/-! ## §3 The spider Poincaré inequality -/

/-- **THE SPIDER POINCARÉ INEQUALITY.**  `m ≥ 0` a probability vector on `Fin (K+1) × J`, `Q ≥ 0` `m`-reversible;
persistence `p·m(l,j) ≤ m(k,j)` (`k ≤ l`, `0 < p`); vertical flows `≥ κ·min{m(l,j), m(l+1,j)}` (`0 < κ`); root row
`m(0,j) = M₀ν(j)` (`M₀ ≥ 0`, `ν ≥ 0`) with a `ν`-chain `Q₀` of Poincaré constant `ρ > 0` whose flows are dominated
by the root-row flows up to `θ > 0`.  Then for every `C ≥ 0` with `C·K(K+1) ≤ pκ` and `2C(K+1) ≤ pρθ`:
**`C·Var_m(g) ≤ 𝓔_m(Q; g)`** for every `g`. [ours] -/
theorem spider_poincare (hm0 : ∀ b, 0 ≤ m b) (hm1 : ∑ b, m b = 1) (hQ0 : ∀ b b', 0 ≤ Q b b')
    (hDB : DetailedBalance m Q) {p κ ρ θ M₀ : ℝ} (hp : 0 < p) (hκ : 0 < κ) (hρ : 0 < ρ) (hθ : 0 < θ)
    (hM₀ : 0 ≤ M₀) (hpers : ∀ (k l : Fin (K + 1)) (j : J), k ≤ l → p * m (l, j) ≤ m (k, j))
    (hvert : ∀ (l : Fin K) (j : J), κ * min (m (l.castSucc, j)) (m (l.succ, j))
      ≤ m (l.castSucc, j) * Q (l.castSucc, j) (l.succ, j))
    {ν : J → ℝ} (hrow : ∀ j, m (0, j) = M₀ * ν j) {Q₀ : Matrix J J ℝ}
    (hroot : ∀ h : J → ℝ, ρ * lawVariance ν h ≤ dirichletForm ν Q₀ h)
    (hdom : ∀ j j', j ≠ j' → θ * (M₀ * (ν j * Q₀ j j')) ≤ m (0, j) * Q (0, j) (0, j'))
    {C : ℝ} (hC0 : 0 ≤ C) (hC1 : C * (K * (K + 1)) ≤ p * κ) (hC2 : C * (2 * (K + 1)) ≤ p * ρ * θ)
    (g : Fin (K + 1) × J → ℝ) :
    C * lawVariance m g ≤ dirichletForm m Q g := by
  set c := lawMean ν (fun j => g (0, j)) with hc
  set V := ∑ j, ∑ l : Fin K, m (l.castSucc, j) * Q (l.castSucc, j) (l.succ, j)
    * (g (l.succ, j) - g (l.castSucc, j)) ^ 2 with hV
  set H := (1 / 2) * ∑ j, ∑ j', m (0, j) * Q (0, j) (0, j') * (g (0, j) - g (0, j')) ^ 2 with hH
  have hV0 : 0 ≤ V := sum_nonneg fun j _ => sum_nonneg fun l _ =>
    mul_nonneg (mul_nonneg (hm0 _) (hQ0 _ _)) (sq_nonneg _)
  have hH0 : 0 ≤ H := mul_nonneg (by norm_num) (sum_nonneg fun j _ => sum_nonneg fun j' _ =>
    mul_nonneg (mul_nonneg (hm0 _) (hQ0 _ _)) (sq_nonneg _))
  -- Var ≤ A + B
  have hvar : lawVariance m g
      ≤ 2 * ∑ j, ∑ k : Fin (K + 1), m (k, j) * (g (k, j) - g (0, j)) ^ 2
        + 2 * ∑ j, (∑ k : Fin (K + 1), m (k, j)) * (g (0, j) - c) ^ 2 := by
    calc lawVariance m g ≤ ∑ b, m b * (g b - c) ^ 2 := lawVariance_le_sum_sq_sub hm1 g c
      _ = ∑ j, ∑ k : Fin (K + 1), m (k, j) * (g (k, j) - c) ^ 2 := Fintype.sum_prod_type_right _
      _ ≤ ∑ j, ∑ k : Fin (K + 1), m (k, j) * (2 * (g (k, j) - g (0, j)) ^ 2 + 2 * (g (0, j) - c) ^ 2) :=
          sum_le_sum fun j _ => sum_le_sum fun k _ =>
            mul_le_mul_of_nonneg_left (by nlinarith [sq_nonneg (g (k, j) - 2 * g (0, j) + c)]) (hm0 _)
      _ = 2 * ∑ j, ∑ k : Fin (K + 1), m (k, j) * (g (k, j) - g (0, j)) ^ 2
            + 2 * ∑ j, (∑ k : Fin (K + 1), m (k, j)) * (g (0, j) - c) ^ 2 := by
          rw [Finset.mul_sum, Finset.mul_sum, ← Finset.sum_add_distrib]
          refine sum_congr rfl fun j _ => ?_
          rw [Finset.mul_sum, Finset.sum_mul, Finset.mul_sum, ← Finset.sum_add_distrib]
          refine sum_congr rfl fun k _ => ?_
          ring
  -- A ≤ (K(K+1)/(2pκ))·V, B ≤ ((K+1)/(pρθ))·H
  have hA : ∑ j, ∑ k : Fin (K + 1), m (k, j) * (g (k, j) - g (0, j)) ^ 2 ≤ K * (K + 1) / (2 * p * κ) * V := by
    rw [hV, Finset.mul_sum]
    exact sum_le_sum fun j _ => spider_arm_le hm0 hp hκ hpers hvert g j
  have hB : ∑ j, (∑ k : Fin (K + 1), m (k, j)) * (g (0, j) - c) ^ 2 ≤ (K + 1) / (p * ρ * θ) * H :=
    spider_root_le hp hρ hθ hM₀ hpers hrow hroot hdom g
  have hE : V + H ≤ dirichletForm m Q g := spider_dirichletForm_ge hm0 hQ0 hDB g
  have hpk : 0 < p * κ := mul_pos hp hκ
  have hprt : 0 < p * ρ * θ := mul_pos (mul_pos hp hρ) hθ
  have k1 : C * (2 * (K * (K + 1) / (2 * p * κ) * V)) ≤ V := by
    have e : C * (2 * (K * (K + 1) / (2 * p * κ) * V)) = (C * (K * (K + 1))) / (p * κ) * V := by
      field_simp
    rw [e]
    calc C * (K * (K + 1)) / (p * κ) * V ≤ 1 * V :=
          mul_le_mul_of_nonneg_right ((div_le_one hpk).mpr hC1) hV0
      _ = V := one_mul V
  have k2 : C * (2 * ((K + 1) / (p * ρ * θ) * H)) ≤ H := by
    have e : C * (2 * ((K + 1) / (p * ρ * θ) * H)) = (C * (2 * (K + 1))) / (p * ρ * θ) * H := by
      field_simp
    rw [e]
    calc C * (2 * (K + 1)) / (p * ρ * θ) * H ≤ 1 * H :=
          mul_le_mul_of_nonneg_right ((div_le_one hprt).mpr hC2) hH0
      _ = H := one_mul H
  calc C * lawVariance m g
      ≤ C * (2 * ∑ j, ∑ k : Fin (K + 1), m (k, j) * (g (k, j) - g (0, j)) ^ 2
          + 2 * ∑ j, (∑ k : Fin (K + 1), m (k, j)) * (g (0, j) - c) ^ 2) := mul_le_mul_of_nonneg_left hvar hC0
    _ ≤ C * (2 * (K * (K + 1) / (2 * p * κ) * V) + 2 * ((K + 1) / (p * ρ * θ) * H)) := by
        refine mul_le_mul_of_nonneg_left ?_ hC0
        linarith
    _ = C * (2 * (K * (K + 1) / (2 * p * κ) * V)) + C * (2 * ((K + 1) / (p * ρ * θ) * H)) := by ring
    _ ≤ V + H := add_le_add k1 k2
    _ ≤ dirichletForm m Q g := hE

+ + + +

WHAT IS NEEDED
Your reply should contain each entry, copied without alteration.

THE ANSWER
/-! ## §3 The spider Poincaré inequality -/

/-- **THE SPIDER POINCARÉ INEQUALITY.**  `m ≥ 0` a probability vector on `Fin (K+1) × J`, `Q ≥ 0` `m`-reversible;
persistence `p·m(l,j) ≤ m(k,j)` (`k ≤ l`, `0 < p`); vertical flows `≥ κ·min{m(l,j), m(l+1,j)}` (`0 < κ`); root row
`m(0,j) = M₀ν(j)` (`M₀ ≥ 0`, `ν ≥ 0`) with a `ν`-chain `Q₀` of Poincaré constant `ρ > 0` whose flows are dominated
by the root-row flows up to `θ > 0`.  Then for every `C ≥ 0` with `C·K(K+1) ≤ pκ` and `2C(K+1) ≤ pρθ`:
**`C·Var_m(g) ≤ 𝓔_m(Q; g)`** for every `g`. [ours] -/
theorem spider_poincare (hm0 : ∀ b, 0 ≤ m b) (hm1 : ∑ b, m b = 1) (hQ0 : ∀ b b', 0 ≤ Q b b')
    (hDB : DetailedBalance m Q) {p κ ρ θ M₀ : ℝ} (hp : 0 < p) (hκ : 0 < κ) (hρ : 0 < ρ) (hθ : 0 < θ)
    (hM₀ : 0 ≤ M₀) (hpers : ∀ (k l : Fin (K + 1)) (j : J), k ≤ l → p * m (l, j) ≤ m (k, j))
    (hvert : ∀ (l : Fin K) (j : J), κ * min (m (l.castSucc, j)) (m (l.succ, j))
      ≤ m (l.castSucc, j) * Q (l.castSucc, j) (l.succ, j))
    {ν : J → ℝ} (hrow : ∀ j, m (0, j) = M₀ * ν j) {Q₀ : Matrix J J ℝ}
    (hroot : ∀ h : J → ℝ, ρ * lawVariance ν h ≤ dirichletForm ν Q₀ h)
    (hdom : ∀ j j', j ≠ j' → θ * (M₀ * (ν j * Q₀ j j')) ≤ m (0, j) * Q (0, j) (0, j'))
    {C : ℝ} (hC0 : 0 ≤ C) (hC1 : C * (K * (K + 1)) ≤ p * κ) (hC2 : C * (2 * (K + 1)) ≤ p * ρ * θ)
    (g : Fin (K + 1) × J → ℝ) :
    C * lawVariance m g ≤ dirichletForm m Q g := by
  set c := lawMean ν (fun j => g (0, j)) with hc
  set V := ∑ j, ∑ l : Fin K, m (l.castSucc, j) * Q (l.castSucc, j) (l.succ, j)
    * (g (l.succ, j) - g (l.castSucc, j)) ^ 2 with hV
  set H := (1 / 2) * ∑ j, ∑ j', m (0, j) * Q (0, j) (0, j') * (g (0, j) - g (0, j')) ^ 2 with hH
  have hV0 : 0 ≤ V := sum_nonneg fun j _ => sum_nonneg fun l _ =>
    mul_nonneg (mul_nonneg (hm0 _) (hQ0 _ _)) (sq_nonneg _)
  have hH0 : 0 ≤ H := mul_nonneg (by norm_num) (sum_nonneg fun j _ => sum_nonneg fun j' _ =>
    mul_nonneg (mul_nonneg (hm0 _) (hQ0 _ _)) (sq_nonneg _))
  -- Var ≤ A + B
  have hvar : lawVariance m g
      ≤ 2 * ∑ j, ∑ k : Fin (K + 1), m (k, j) * (g (k, j) - g (0, j)) ^ 2
        + 2 * ∑ j, (∑ k : Fin (K + 1), m (k, j)) * (g (0, j) - c) ^ 2 := by
    calc lawVariance m g ≤ ∑ b, m b * (g b - c) ^ 2 := lawVariance_le_sum_sq_sub hm1 g c
      _ = ∑ j, ∑ k : Fin (K + 1), m (k, j) * (g (k, j) - c) ^ 2 := Fintype.sum_prod_type_right _
      _ ≤ ∑ j, ∑ k : Fin (K + 1), m (k, j) * (2 * (g (k, j) - g (0, j)) ^ 2 + 2 * (g (0, j) - c) ^ 2) :=
          sum_le_sum fun j _ => sum_le_sum fun k _ =>
            mul_le_mul_of_nonneg_left (by nlinarith [sq_nonneg (g (k, j) - 2 * g (0, j) + c)]) (hm0 _)
      _ = 2 * ∑ j, ∑ k : Fin (K + 1), m (k, j) * (g (k, j) - g (0, j)) ^ 2
            + 2 * ∑ j, (∑ k : Fin (K + 1), m (k, j)) * (g (0, j) - c) ^ 2 := by
          rw [Finset.mul_sum, Finset.mul_sum, ← Finset.sum_add_distrib]
          refine sum_congr rfl fun j _ => ?_
          rw [Finset.mul_sum, Finset.sum_mul, Finset.mul_sum, ← Finset.sum_add_distrib]
          refine sum_congr rfl fun k _ => ?_
          ring
  -- A ≤ (K(K+1)/(2pκ))·V, B ≤ ((K+1)/(pρθ))·H
  have hA : ∑ j, ∑ k : Fin (K + 1), m (k, j) * (g (k, j) - g (0, j)) ^ 2 ≤ K * (K + 1) / (2 * p * κ) * V := by
    rw [hV, Finset.mul_sum]
    exact sum_le_sum fun j _ => spider_arm_le hm0 hp hκ hpers hvert g j
  have hB : ∑ j, (∑ k : Fin (K + 1), m (k, j)) * (g (0, j) - c) ^ 2 ≤ (K + 1) / (p * ρ * θ) * H :=
    spider_root_le hp hρ hθ hM₀ hpers hrow hroot hdom g
  have hE : V + H ≤ dirichletForm m Q g := spider_dirichletForm_ge hm0 hQ0 hDB g
  have hpk : 0 < p * κ := mul_pos hp hκ
  have hprt : 0 < p * ρ * θ := mul_pos (mul_pos hp hρ) hθ
  have k1 : C * (2 * (K * (K + 1) / (2 * p * κ) * V)) ≤ V := by
    have e : C * (2 * (K * (K + 1) / (2 * p * κ) * V)) = (C * (K * (K + 1))) / (p * κ) * V := by
      field_simp
    rw [e]
    calc C * (K * (K + 1)) / (p * κ) * V ≤ 1 * V :=
          mul_le_mul_of_nonneg_right ((div_le_one hpk).mpr hC1) hV0
      _ = V := one_mul V
  have k2 : C * (2 * ((K + 1) / (p * ρ * θ) * H)) ≤ H := by
    have e : C * (2 * ((K + 1) / (p * ρ * θ) * H)) = (C * (2 * (K + 1))) / (p * ρ * θ) * H := by
      field_simp
    rw [e]
    calc C * (2 * (K + 1)) / (p * ρ * θ) * H ≤ 1 * H :=
          mul_le_mul_of_nonneg_right ((div_le_one hprt).mpr hC2) hH0
      _ = H := one_mul H
  calc C * lawVariance m g
      ≤ C * (2 * ∑ j, ∑ k : Fin (K + 1), m (k, j) * (g (k, j) - g (0, j)) ^ 2
          + 2 * ∑ j, (∑ k : Fin (K + 1), m (k, j)) * (g (0, j) - c) ^ 2) := mul_le_mul_of_nonneg_left hvar hC0
    _ ≤ C * (2 * (K * (K + 1) / (2 * p * κ) * V) + 2 * ((K + 1) / (p * ρ * θ) * H)) := by
        refine mul_le_mul_of_nonneg_left ?_ hC0
        linarith
    _ = C * (2 * (K * (K + 1) / (2 * p * κ) * V)) + C * (2 * ((K + 1) / (p * ρ * θ) * H)) := by ring
    _ ≤ V + H := add_le_add k1 k2
    _ ≤ dirichletForm m Q g := hE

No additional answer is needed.